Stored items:
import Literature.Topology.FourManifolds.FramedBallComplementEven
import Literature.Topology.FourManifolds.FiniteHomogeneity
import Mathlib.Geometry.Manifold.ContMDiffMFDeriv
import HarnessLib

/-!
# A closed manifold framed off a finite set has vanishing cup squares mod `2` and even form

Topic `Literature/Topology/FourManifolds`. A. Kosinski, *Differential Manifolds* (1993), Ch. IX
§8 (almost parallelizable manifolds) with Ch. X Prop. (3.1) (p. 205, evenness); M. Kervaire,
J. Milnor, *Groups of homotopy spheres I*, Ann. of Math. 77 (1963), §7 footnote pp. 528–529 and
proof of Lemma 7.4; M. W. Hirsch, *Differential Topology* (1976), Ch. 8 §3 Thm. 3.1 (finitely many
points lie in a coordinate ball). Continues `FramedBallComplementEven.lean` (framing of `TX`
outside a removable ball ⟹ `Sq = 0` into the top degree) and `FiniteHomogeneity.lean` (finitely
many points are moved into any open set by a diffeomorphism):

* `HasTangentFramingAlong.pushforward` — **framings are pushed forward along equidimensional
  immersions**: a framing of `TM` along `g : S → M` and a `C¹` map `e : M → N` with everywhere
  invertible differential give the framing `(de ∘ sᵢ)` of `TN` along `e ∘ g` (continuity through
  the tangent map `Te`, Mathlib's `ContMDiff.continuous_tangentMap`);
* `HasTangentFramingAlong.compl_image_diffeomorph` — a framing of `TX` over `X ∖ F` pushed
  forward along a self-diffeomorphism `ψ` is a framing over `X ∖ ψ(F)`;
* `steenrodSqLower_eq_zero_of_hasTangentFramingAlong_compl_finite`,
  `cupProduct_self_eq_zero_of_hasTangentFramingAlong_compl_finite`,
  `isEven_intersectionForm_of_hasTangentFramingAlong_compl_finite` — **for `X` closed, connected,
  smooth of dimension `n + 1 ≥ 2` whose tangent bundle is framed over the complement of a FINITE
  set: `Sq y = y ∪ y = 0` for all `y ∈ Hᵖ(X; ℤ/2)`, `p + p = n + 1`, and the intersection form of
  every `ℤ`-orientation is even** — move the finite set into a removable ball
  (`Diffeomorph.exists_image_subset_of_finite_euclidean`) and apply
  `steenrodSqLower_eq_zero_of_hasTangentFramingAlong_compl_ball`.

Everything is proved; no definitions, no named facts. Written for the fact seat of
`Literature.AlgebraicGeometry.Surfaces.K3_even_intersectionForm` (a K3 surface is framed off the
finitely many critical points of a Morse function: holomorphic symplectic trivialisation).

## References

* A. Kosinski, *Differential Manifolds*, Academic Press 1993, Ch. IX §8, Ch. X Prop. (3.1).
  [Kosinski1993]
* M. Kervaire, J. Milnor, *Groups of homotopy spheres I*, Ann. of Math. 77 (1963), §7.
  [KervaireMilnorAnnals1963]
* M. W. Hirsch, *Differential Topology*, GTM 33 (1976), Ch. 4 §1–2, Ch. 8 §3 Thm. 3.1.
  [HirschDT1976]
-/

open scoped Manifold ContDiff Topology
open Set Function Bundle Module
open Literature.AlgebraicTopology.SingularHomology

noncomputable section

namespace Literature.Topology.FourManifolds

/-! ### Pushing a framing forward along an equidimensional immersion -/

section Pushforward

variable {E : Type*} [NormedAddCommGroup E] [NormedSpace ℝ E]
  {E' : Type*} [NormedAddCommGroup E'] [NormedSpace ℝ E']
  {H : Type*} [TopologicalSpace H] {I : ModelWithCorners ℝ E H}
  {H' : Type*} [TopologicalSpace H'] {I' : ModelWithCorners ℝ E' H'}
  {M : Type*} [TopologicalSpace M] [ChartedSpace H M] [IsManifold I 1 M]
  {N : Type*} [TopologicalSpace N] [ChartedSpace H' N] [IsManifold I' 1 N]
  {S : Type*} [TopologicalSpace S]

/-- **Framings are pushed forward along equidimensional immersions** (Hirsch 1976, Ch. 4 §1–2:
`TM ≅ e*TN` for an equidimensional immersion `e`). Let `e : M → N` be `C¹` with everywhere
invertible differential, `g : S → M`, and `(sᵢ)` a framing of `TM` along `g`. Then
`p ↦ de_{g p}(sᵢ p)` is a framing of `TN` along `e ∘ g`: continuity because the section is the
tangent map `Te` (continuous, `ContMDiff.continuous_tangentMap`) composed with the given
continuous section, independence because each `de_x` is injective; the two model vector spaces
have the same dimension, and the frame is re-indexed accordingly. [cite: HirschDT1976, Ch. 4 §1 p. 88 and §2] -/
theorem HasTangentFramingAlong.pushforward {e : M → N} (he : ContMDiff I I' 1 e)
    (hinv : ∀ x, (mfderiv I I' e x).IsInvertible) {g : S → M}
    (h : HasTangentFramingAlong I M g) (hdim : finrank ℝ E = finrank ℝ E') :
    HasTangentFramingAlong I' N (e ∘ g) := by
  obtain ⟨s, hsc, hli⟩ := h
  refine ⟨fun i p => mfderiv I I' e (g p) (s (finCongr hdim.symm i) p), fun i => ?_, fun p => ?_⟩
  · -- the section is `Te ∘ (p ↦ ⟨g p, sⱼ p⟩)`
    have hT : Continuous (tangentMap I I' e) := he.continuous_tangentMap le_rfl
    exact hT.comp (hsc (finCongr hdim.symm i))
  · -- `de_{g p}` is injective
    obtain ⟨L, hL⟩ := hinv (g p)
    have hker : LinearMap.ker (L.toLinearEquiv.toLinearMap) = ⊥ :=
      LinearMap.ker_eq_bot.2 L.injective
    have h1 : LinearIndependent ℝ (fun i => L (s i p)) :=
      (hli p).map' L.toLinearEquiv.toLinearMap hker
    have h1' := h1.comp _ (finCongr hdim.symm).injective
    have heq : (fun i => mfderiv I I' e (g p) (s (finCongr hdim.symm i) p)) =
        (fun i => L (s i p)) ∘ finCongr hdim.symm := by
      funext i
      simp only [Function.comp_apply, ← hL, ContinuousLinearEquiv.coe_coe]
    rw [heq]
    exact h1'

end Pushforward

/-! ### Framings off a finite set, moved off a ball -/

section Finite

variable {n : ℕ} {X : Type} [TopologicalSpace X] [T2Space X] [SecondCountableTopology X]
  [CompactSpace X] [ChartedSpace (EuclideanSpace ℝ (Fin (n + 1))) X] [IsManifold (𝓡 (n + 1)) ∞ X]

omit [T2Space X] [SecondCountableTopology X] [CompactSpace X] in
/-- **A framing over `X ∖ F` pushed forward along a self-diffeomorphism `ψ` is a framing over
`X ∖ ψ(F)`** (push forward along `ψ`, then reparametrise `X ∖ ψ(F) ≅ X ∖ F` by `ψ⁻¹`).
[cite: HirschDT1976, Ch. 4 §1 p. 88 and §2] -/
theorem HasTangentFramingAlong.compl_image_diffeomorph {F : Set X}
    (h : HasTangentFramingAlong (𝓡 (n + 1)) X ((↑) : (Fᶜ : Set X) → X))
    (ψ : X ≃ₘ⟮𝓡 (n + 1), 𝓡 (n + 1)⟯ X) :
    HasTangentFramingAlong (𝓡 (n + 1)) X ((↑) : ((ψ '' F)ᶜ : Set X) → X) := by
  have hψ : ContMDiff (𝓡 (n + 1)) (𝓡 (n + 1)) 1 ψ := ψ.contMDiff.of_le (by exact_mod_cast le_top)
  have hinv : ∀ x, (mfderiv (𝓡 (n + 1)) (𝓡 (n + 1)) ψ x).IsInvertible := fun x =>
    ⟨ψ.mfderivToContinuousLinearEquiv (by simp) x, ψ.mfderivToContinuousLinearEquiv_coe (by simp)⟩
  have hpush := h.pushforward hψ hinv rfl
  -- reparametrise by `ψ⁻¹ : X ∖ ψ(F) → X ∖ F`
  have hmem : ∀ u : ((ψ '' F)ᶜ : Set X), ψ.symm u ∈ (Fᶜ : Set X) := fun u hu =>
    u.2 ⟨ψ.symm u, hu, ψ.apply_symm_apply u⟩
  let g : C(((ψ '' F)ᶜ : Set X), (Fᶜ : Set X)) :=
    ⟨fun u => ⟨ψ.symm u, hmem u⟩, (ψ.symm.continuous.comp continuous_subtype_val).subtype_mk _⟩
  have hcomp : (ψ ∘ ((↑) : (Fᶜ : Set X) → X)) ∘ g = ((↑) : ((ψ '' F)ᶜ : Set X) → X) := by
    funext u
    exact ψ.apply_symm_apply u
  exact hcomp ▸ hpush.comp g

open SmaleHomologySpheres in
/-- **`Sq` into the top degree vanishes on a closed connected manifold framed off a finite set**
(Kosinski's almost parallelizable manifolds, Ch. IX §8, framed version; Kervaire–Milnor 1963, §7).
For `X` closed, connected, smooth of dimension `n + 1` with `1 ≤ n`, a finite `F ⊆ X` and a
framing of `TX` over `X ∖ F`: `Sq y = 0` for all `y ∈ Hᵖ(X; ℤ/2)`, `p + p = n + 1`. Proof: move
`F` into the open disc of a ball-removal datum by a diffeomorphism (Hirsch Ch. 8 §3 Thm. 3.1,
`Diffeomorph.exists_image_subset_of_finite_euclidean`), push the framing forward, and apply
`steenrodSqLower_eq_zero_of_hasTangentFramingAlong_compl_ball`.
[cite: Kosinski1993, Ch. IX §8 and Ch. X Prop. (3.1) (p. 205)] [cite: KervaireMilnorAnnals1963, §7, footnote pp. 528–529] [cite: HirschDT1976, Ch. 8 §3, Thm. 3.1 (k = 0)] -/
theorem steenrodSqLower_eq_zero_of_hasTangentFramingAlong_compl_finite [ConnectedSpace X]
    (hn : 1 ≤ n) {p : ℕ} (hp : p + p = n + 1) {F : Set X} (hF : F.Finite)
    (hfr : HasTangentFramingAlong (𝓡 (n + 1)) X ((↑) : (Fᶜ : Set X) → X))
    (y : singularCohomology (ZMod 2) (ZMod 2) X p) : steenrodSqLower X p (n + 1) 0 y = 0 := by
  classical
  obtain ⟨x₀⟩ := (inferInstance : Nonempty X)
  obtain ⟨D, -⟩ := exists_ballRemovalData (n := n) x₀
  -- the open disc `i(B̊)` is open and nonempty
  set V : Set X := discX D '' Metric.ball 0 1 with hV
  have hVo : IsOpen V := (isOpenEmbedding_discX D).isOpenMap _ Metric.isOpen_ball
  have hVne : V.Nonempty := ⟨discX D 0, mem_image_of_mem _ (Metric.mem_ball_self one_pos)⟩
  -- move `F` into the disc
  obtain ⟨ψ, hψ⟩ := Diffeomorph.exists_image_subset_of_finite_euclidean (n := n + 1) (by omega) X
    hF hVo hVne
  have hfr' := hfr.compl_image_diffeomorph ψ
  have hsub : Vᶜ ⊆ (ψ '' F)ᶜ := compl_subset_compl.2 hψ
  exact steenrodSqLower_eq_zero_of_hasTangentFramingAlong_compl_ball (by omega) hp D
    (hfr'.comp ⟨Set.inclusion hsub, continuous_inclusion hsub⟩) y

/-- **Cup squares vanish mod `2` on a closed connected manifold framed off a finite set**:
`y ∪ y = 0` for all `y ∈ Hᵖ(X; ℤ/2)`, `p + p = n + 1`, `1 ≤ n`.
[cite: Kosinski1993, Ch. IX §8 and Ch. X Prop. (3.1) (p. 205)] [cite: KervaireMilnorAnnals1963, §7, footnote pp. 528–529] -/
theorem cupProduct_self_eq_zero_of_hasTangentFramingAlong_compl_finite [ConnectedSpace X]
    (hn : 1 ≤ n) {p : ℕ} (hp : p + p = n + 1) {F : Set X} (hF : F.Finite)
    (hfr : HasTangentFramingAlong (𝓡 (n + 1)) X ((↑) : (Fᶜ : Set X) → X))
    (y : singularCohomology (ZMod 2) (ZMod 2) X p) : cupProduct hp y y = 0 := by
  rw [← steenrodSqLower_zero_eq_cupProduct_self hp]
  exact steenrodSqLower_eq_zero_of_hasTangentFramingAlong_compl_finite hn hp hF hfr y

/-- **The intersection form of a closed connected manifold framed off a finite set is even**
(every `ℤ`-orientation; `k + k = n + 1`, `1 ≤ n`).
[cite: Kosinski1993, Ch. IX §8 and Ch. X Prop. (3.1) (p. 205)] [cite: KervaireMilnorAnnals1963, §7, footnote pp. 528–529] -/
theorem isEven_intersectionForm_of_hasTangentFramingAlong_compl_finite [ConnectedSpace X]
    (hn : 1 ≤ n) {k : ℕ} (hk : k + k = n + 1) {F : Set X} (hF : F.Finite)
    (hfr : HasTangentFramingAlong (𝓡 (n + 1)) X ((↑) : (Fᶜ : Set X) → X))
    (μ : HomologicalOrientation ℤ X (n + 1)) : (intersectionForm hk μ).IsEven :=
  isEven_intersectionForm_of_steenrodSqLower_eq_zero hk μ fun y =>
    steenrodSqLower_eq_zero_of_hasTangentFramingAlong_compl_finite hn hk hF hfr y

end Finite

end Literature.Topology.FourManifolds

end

Exercise details
Reproduce, character for character, only the lines of the preceding data that start at the line with "[NormedSpace ℝ E']" and end at the line with "[IsManifold I 1 M]", both included.

Solution to this task
  {E' : Type*} [NormedAddCommGroup E'] [NormedSpace ℝ E']
  {H : Type*} [TopologicalSpace H] {I : ModelWithCorners ℝ E H}
  {H' : Type*} [TopologicalSpace H'] {I' : ModelWithCorners ℝ E' H'}
  {M : Type*} [TopologicalSpace M] [ChartedSpace H M] [IsManifold I 1 M]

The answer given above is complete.